Exercise requirements:
In the listing below, find the line containing "Waldschmidt2014 §2];" and the line containing "Waldschmidt1980 (the archimedean". Repeat exactly those two lines and every line between them, nothing more.

Record excerpts:
——

import Mathlib
import HarnessLib
import HarnessLib.Audit
import Summits.ABC.Statement
import Literature.Barriers.ABC.BakerMethodBoundsStewartTijdemanGenericProofs
import Literature.Barriers.ABC.BakerMethodBounds
import HarnessLib.Audit.Status.Attr

/-!
Route: PadicPrincipalCoreST86

CLOSED (proved) 2026-08-26T14:14:33Z by operator:999:1416551 — reason: proved:Summit.ABC.ABC.Theorems.stewartTijdeman1986_holds. The file is kept as the record of this route; refuted decls are indexed as negative knowledge (`ledger negatives`).

# Route PadicPrincipalCoreST86 — Stewart–Tijdeman's log c ≪ rad^15 from a p-adic Waldschmidt-1980
bound for principal units

RUNG ROUTE (D-0059/D-0061, class rung, never summit credit): it suffices to show THEOREM A — a
p-adic analogue, for
rationals α_j ≡ 1 (mod p) (principal units, p odd), multiplicatively independent and Kummer-free, of
Waldschmidt's 1980
lower bound for linear forms in logarithms, with a constant C(m) ≤ c₁^m·m^(c₂ m), c₂ ≤ 10, and NO
power of p beyond
(log p)-normalised heights. Given Theorem A, three kernel-checkable reductions already proved in
staging (WP-M principal
generators, the glue to the one-prime bound with n^((c₂+2)n)·p², and the odd-prime socket) give
Stewart–Tijdeman 1986,
log c ≤ κ·rad(abc)^15, i.e. the rung leaf `stewartTijdeman1986_upperBound` = `BakerShapeBound 15 0`.
CONDITIONAL BRIDGE
on the single open statement Theorem A (the route's rank-2 item, the cell's work package WP-A): the
crux floor is waived
honestly instead of padding a second crux; Theorem A's own split (half steps / parameter numerics)
is typable only in the
`PadicCW77.Setup` language now landing under Literature/NumberTheory/Transcendental and is filed
then (Two-layer plan).
Lean: `∃ (C : ℕ → ℝ) (r : ℕ → ℕ) (c₁ c₂ : ℝ), 1 ≤ c₁ ∧ 0 ≤ c₂ ∧ c₂ ≤ 10 ∧ (∀ m, 0 ≤ C m ∧ C m ≤ c₁ ^
m * (m : ℝ) ^ (c₂ * m)) ∧ (∀ (p : ℕ), p.Prime → p ≠ 2 → ∀ (m : ℕ) (α : Fin m → ℚ) (b : Fin m → ℤ) (V
: Fin m → ℝ) (Vmax W : ℝ), (∀ j, α j ≠ 0 ∧ 1 ≤ padicValRat p (α j - 1)) → (∀ μ : Fin m → ℤ, ∏ j, α j
^ μ j = 1 → μ = 0) → (∀ T : Finset (Fin m), T.Nonempty → ¬ IsSquare (∏ j ∈ T, α j)) → (∀ j,
Height.logHeight₁ (α j) ≤ V j) → (∀ j, Real.log p ≤ V j) → (∀ j, V j ≤ Vmax) → b ≠ 0 → (∀ j,
Real.log (max 3 (|b j| : ℝ)) ≤ W) → (padicValRat p (∏ j, α j ^ b j - 1) : ℝ) * Real.log p ≤ C m * (∏
j, V j) * (W + Real.log (2 * Vmax)) * Real.log (2 * Vmax) / Real.log p ^ r m)`

## Assembly
Pure logic (five lines, `glue.lean`): unpack Theorem A's witnesses (C, r, c₁, c₂ ≤ 10), feed them
with WP-M to the glue
to get (K, L, κ ≤ c₂ + 2) at every odd prime with σ = τ = τ₁ = 2, and apply the odd-prime socket
with θ = 15 ≥ κ + 3.

CLOSES_TARGET: closes rung F-A1.M1 of ABC: Literature.Barriers.ABC.stewartTijdeman1986_upperBound (D-0061; not the summit Statement) — the deciding theorem of this route concludes that registered leaf instead of the Statement decl `ABC` (class rung: servable and labelled, never counted as concluding the summit Statement).

CONDITIONAL on Literature.Computability.AlgebraicComplexity.KoiranPortierTavenas2015.theoremA — this route is an explicit reduction to that named conjecture (D-0019: crux floor waived).

Rationale: WHY THIS LINE. Mechanism: transpose Waldschmidt's 1980 interpolation-determinant-free
auxiliary-function scheme (Cijsouw–Waldschmidt 1977
descent, as ported in the tree for the archimedean case, `Waldschmidt1980.endgame`, `CW77.Setup`) to
ℚ_p for principal
units: exp/log on the closed ball ‖a‖ ≤ p⁻¹ (p odd), Newton interpolation at integer nodes with Yu's
1989 Lemma 1.4
extrapolation (`PadicNewton.norm_tsum_le_max_of_small_jets_int`, landed), ultrametric Schwarz with
radius √p (gain
(log p)/2 per zero, conditioning loss `condExp·log p`), p-adic Liouville by the product formula,
multiquadratic Liouville
for the half steps [Yu1989, Waldschmidt1980, CijsouwWaldschmidt1977]. The reduction of arbitrary
prime generators q_i to
principal units is done ONCE, outside the analytic core, by a Minkowski–Mahler basis of the lattice
of exponent vectors z
with ∏ q_i^(z_i) ≡ ±1 (mod p) (index ≤ p − 1; Kummer condition for free since p ≠ 2), costing
m^(2m)·p in the heights —
this is what removes Yu's p^d from the core and why c₂ + 5 ≤ 15 suffices for the 1986 exponent
[StewartTijdeman1986,
StewartYu1991]. Imported from transcendence theory (archimedean Baker method) into the p-adic
setting with an explicit
dictionary (|·| ↦ ‖·‖_p, radius R ↦ √p, Schwarz ↦ ultrametric Schwarz, Liouville ↦ product formula).
No prior route of
this summit re-derives a Baker-method rung; the negatives index has no statement of this shape.

RANKED CRUXES. #2 TheoremA (crux) — Theorem A (WP-A): for p odd, α_j ∈ ℚ with ord_p(α_j − 1) ≥ 1,
multiplicatively independent, no non-empty sub-product a square, h(α_j) ≤ V_j, log p ≤ V_j ≤ Vmax, b
≠ 0 with log max(3,|b_j|) ≤ W: ord_p(∏ α_j^(b_j) − 1)·log p ≤ C(m)·(∏ V_j)·(W + log 2Vmax)·log
2Vmax/(log p)^r(m), for SOME C with C(m) ≤ c₁^m·m^(c₂ m), c₂ ≤ 10, and some r (r = 0 expected; r(1)
≥ 1 is refutable). [difficulty: XL] (why it might fail: the p-free constant needs every k-step,
half-step, Siegel-count and endgame inequality of the transposed W80 scheme to close at p = 3 with
Schwarz gain (log p)/2 per zero against the conditioning loss condExp·log p; margins in the cell
table are 0.17·2^J·U with Dmax/Mmax not final.) [Yu1989, Waldschmidt1980, CijsouwWaldschmidt1977]
#9 WPM (support) — WP-M principal generators: for p odd, distinct primes q_i ≠ p, e ≠ 0 with ord_p(∏
q_i^(e_i) − 1) ≥ 1, there are rationals α_j ≡ 1 (mod p), multiplicatively independent, Kummer-free,
and e' ≠ 0 with ∏ q_i^(e_i) = ∏ α_j^(e'_j), ∏ h(α_j) ≤ m^(2m)·p·∏ log q_i, |e'_j| ≤ m^(2m)·p·(∏ log
q_i)·max|e_i|, log p ≤ 2 h(α_j). Proved in staging (Minkowski II + Mahler + Cramer; landing chain
Summits/ABC/StewartYu/PrincipalUnitLattice* → PadicLogFormsPrincipalReduction, theorem
`Summit.ABC.StewartYu.PrincipalLattice.exists_principal_generators`). [difficulty: provable-now]
[Yu1989, EvertseGyory2015]
#9 GlueSpec (support) — The glue: WP-M and any Theorem-A-shaped bound with envelope C(m) ≤
c₁^m·m^(c₂ m) give the one-prime bound at every odd prime with exponents (κ, σ, τ, τ₁) = (≤ c₂ + 2,
2, 2, 2). In the tree: `Summit.ABC.StewartYu.primePadicBoundAt_odd_of_principal`
(Summits/ABC/StewartYu/GluePrincipalToPrime.lean) with K = 4704, L = 32 c₁ — a one-line
instantiation. [difficulty: provable-now] [StewartYu1991, Yu1989]
#9 OddShapeSpec (support) — The odd-prime socket: the one-prime bound at the odd primes alone, with
K ≥ 0, L ≥ 1, κ, σ ≥ 0, gives BakerShapeBound θ 0 for every θ ≥ κ + σ + 1 (no prime 2, no
archimedean input: c even forces a, b odd and c < 2b). Proved in staging
(Summits/ABC/StewartYu/PrimePadicSocketOdd.lean, `bakerShapeBound_of_oddPrime_logRadShape` +
`bakerShapeBound_zero_mono`). [difficulty: provable-now] [StewartTijdeman1986, StewartYu1991]

TWO-LAYER PLAN. Foreseen split of TheoremA once
`Literature/NumberTheory/Transcendental/PadicCW77Main.lean` and `…Assembly.lean` (the
cell's p-adic Setup language: `PadicCW77.Setup`, `ParamPack S U`, `coreBound_of_paramPack`,
`theoremA_of_coreBound`,
`symmBound_of_coreBound`, all proved in staging) have landed: TheoremA ⇐ HalfSteps (WP-A3: `∀ S U …,
S.HalfStep …` from
the multiquadratic Liouville inequality) → ParamNumerics (WP-A4: sizes KSizes, the inequalities
KFinal (1)–(2), the Siegel
count 2·#eqs ≤ #box₀ with coefficient bound, the endgame numbers) → TheoremA, glue = the landed
composition. k = 2.

KILL CRITERIA. A refutation of TheoremA for EVERY c₂ ≤ 10 (e.g. a principal-unit family forcing a
power of p in the constant) closes the
route (close --reason refuted:TheoremA); a refutation only of c₂ ≤ 10 with some larger c₂ surviving
pivots to door B′
(`Literature.Barriers.ABC.stewartTijdeman1986_of_primePadicBound_five_logRad`, κ + σ ≤ 27/2 at p ≥
5) or to the weaker
leaf BakerShapeBound (c₂ + 5) 0. Nothing proved elsewhere moots it except a direct formalisation of
Yu 1990/2007
(rung M3), which supersedes the rung, not the method.

NOT DECOMPOSED YET. Theorem A's interior (WP-A1 interpolation/Schwarz — landed; WP-A2 functions;
WP-A3 half steps; WP-A4 parameters; WP-A5
k-steps and assembly) is not itemised at open because its statements live in the `PadicCW77.Setup`
language that is
landing file by file under Literature/NumberTheory/Transcendental; the door-B′ variant (ApexFive →
M1 at p ≥ 5) and the
all-primes door are recorded in the cell skeleton but are not load-bearing here and are not filed.

CHEAPEST FALSIFIER. Instantiate Theorem A at m = 1, α₀ = 1 + 2p, b₀ = 1 (V₀ = log(1+2p), W = log 3):
the left side is log p, the right side
C(1)·V₀·(W + log 2V₀)·log 2V₀/(log p)^r(1) — this kills every exponent r(1) ≥ 1 as p → ∞ (checked by
hand; hence `∃ r`,
expected r = 0) and is harmless for r = 0. Next cheapest: the k-step inequality (1) of the cell
table at p = 3, J = 0.

NUMBERS. Target constants (cell table v0.1): c₂ = 2 reachable (c₁ ≈ 2^64), giving κ = 4 in the glue;
the rung needs only
κ + σ + 1 ≤ 15, i.e. c₂ ≤ 10. Stewart–Tijdeman 1986: log c ≤ κ·R^15 [StewartTijdeman1986,
Waldschmidt2014 §2];
Stewart–Yu 1991: κ(ε)·R^(2/3+ε); Stewart–Yu 2001: κ·R^(1/3)(log R)^3 [StewartYu2001].

DEFINITION REQUESTS. None. (The parametrised helper shapes are inlined in the items; the ε-shape
family `EpsShapeBound θ₀` with the leaves
`EpsShapeBoundFour/Three` is proposed separately to
Literature/Barriers/ABC/BakerMethodBoundsEpsShape.lean for the M1⁺ rung.)

Novelty: Searches (2026-08-25): lean search 'stewartTijdeman1986' (tree: statement + doors
`_of_primePadicBound_logRad`, `_five_logRad`, no proof of the bound); ledger negatives --problem ABC
(no Baker-method statement); lit search "p-adic logarithmic forms principal units Waldschmidt 1980"
and lit search --hybrid "Yu p-adic linear forms in logarithms supersingular Kummer condition" (hits:
Yu1989, Yu1990, Yu1998, Yu2007, StewartYu1991, StewartYu2001 — all use Yu's general theorems with
the Kummer descent inside the analytic argument); lit galaxy search "Stewart-Tijdeman|Stewart–Yu|abc
conjecture Baker" --star all (survey hits Waldschmidt2014, EvertseGyory2015 §4.6).
Nearest prior art found: Yu1989 (Theorem 1: p-adic bound with the Kummer condition, constant
depending on p^d) and StewartTijdeman1986 (the rung itself, via van der Poorten's p-adic estimates);
Waldschmidt1980 (the archimedean scheme transposed here).
Delta: the analytic core is run only on principal units ≡ 1 (mod p) produced once by lattice
reduction (Minkowski–Mahler, index ≤ p − 1, Kummer for free at p odd), so the p-adic W80
transposition has no p^d and no Kummer descent inside — a formalisation architecture, not a new
theorem.
Claimed grade: variant  [refs: Yu1989, Yu1990, Yu1998, Yu2007, StewartYu1991, StewartYu2001, Waldschmidt2014, EvertseGyory2015, StewartTijdeman1986, Waldschmidt1980]

Barriers (technique_class: baker-linear-forms, padic-interpolation-determinant): - technique_class: baker-linear-forms, padic-interpolation-determinant
- Literature.Barriers.ABC.BakerMethodBounds: it does not evade it and does not try to — this is a
RUNG route inside the Baker class (closes the rung leaf stewartTijdeman1986_upperBound, exponential
in rad; class rung, never summit credit, D-0061).
- Negatives index: empty for this technique class at filing (ledger negatives --problem ABC: no
linear-forms statement).

History (route lifecycle, newest last):
- 2026-08-25T21:05:37Z · closes_target -> closes rung F-A1.M1 of ABC: Literature.Barriers.ABC.stewartTijdeman1986_upperBound (D-0061; not the summit Statement) (planner-abc-stewartyu-plan-g2-0)
- 2026-08-26T14:14:33Z · CLOSED proved — proved:Summit.ABC.ABC.Theorems.stewartTijdeman1986_holds (operator:999:1416551)

sub-problem: ABC · status: closed(proved) · opened planner-abc-stewartyu-plan-g2-0 2026-08-25T19:26:26Z · rev 3 · ledger route-ABC-PadicPrincipalCoreST86
GENERATED by the gate from the ledger (D-0016/17). Provers cite these decls: `theorem foo : Summit.ABC.ABC.Theses.PadicPrincipalCoreST86.<Decl> := …` in Summits/ABC/ABC/Theorems/<Name>.lean.
-/

namespace Summit.ABC.ABC.Theses.PadicPrincipalCoreST86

——

Response:
Waldschmidt2014 §2];
Stewart–Yu 1991: κ(ε)·R^(2/3+ε); Stewart–Yu 2001: κ·R^(1/3)(log R)^3 [StewartYu2001].

DEFINITION REQUESTS. None. (The parametrised helper shapes are inlined in the items; the ε-shape
family `EpsShapeBound θ₀` with the leaves
`EpsShapeBoundFour/Three` is proposed separately to
Literature/Barriers/ABC/BakerMethodBoundsEpsShape.lean for the M1⁺ rung.)

Novelty: Searches (2026-08-25): lean search 'stewartTijdeman1986' (tree: statement + doors
`_of_primePadicBound_logRad`, `_five_logRad`, no proof of the bound); ledger negatives --problem ABC
(no Baker-method statement); lit search "p-adic logarithmic forms principal units Waldschmidt 1980"
and lit search --hybrid "Yu p-adic linear forms in logarithms supersingular Kummer condition" (hits:
Yu1989, Yu1990, Yu1998, Yu2007, StewartYu1991, StewartYu2001 — all use Yu's general theorems with
the Kummer descent inside the analytic argument); lit galaxy search "Stewart-Tijdeman|Stewart–Yu|abc
conjecture Baker" --star all (survey hits Waldschmidt2014, EvertseGyory2015 §4.6).
Nearest prior art found: Yu1989 (Theorem 1: p-adic bound with the Kummer condition, constant
depending on p^d) and StewartTijdeman1986 (the rung itself, via van der Poorten's p-adic estimates);
Waldschmidt1980 (the archimedean scheme transposed here).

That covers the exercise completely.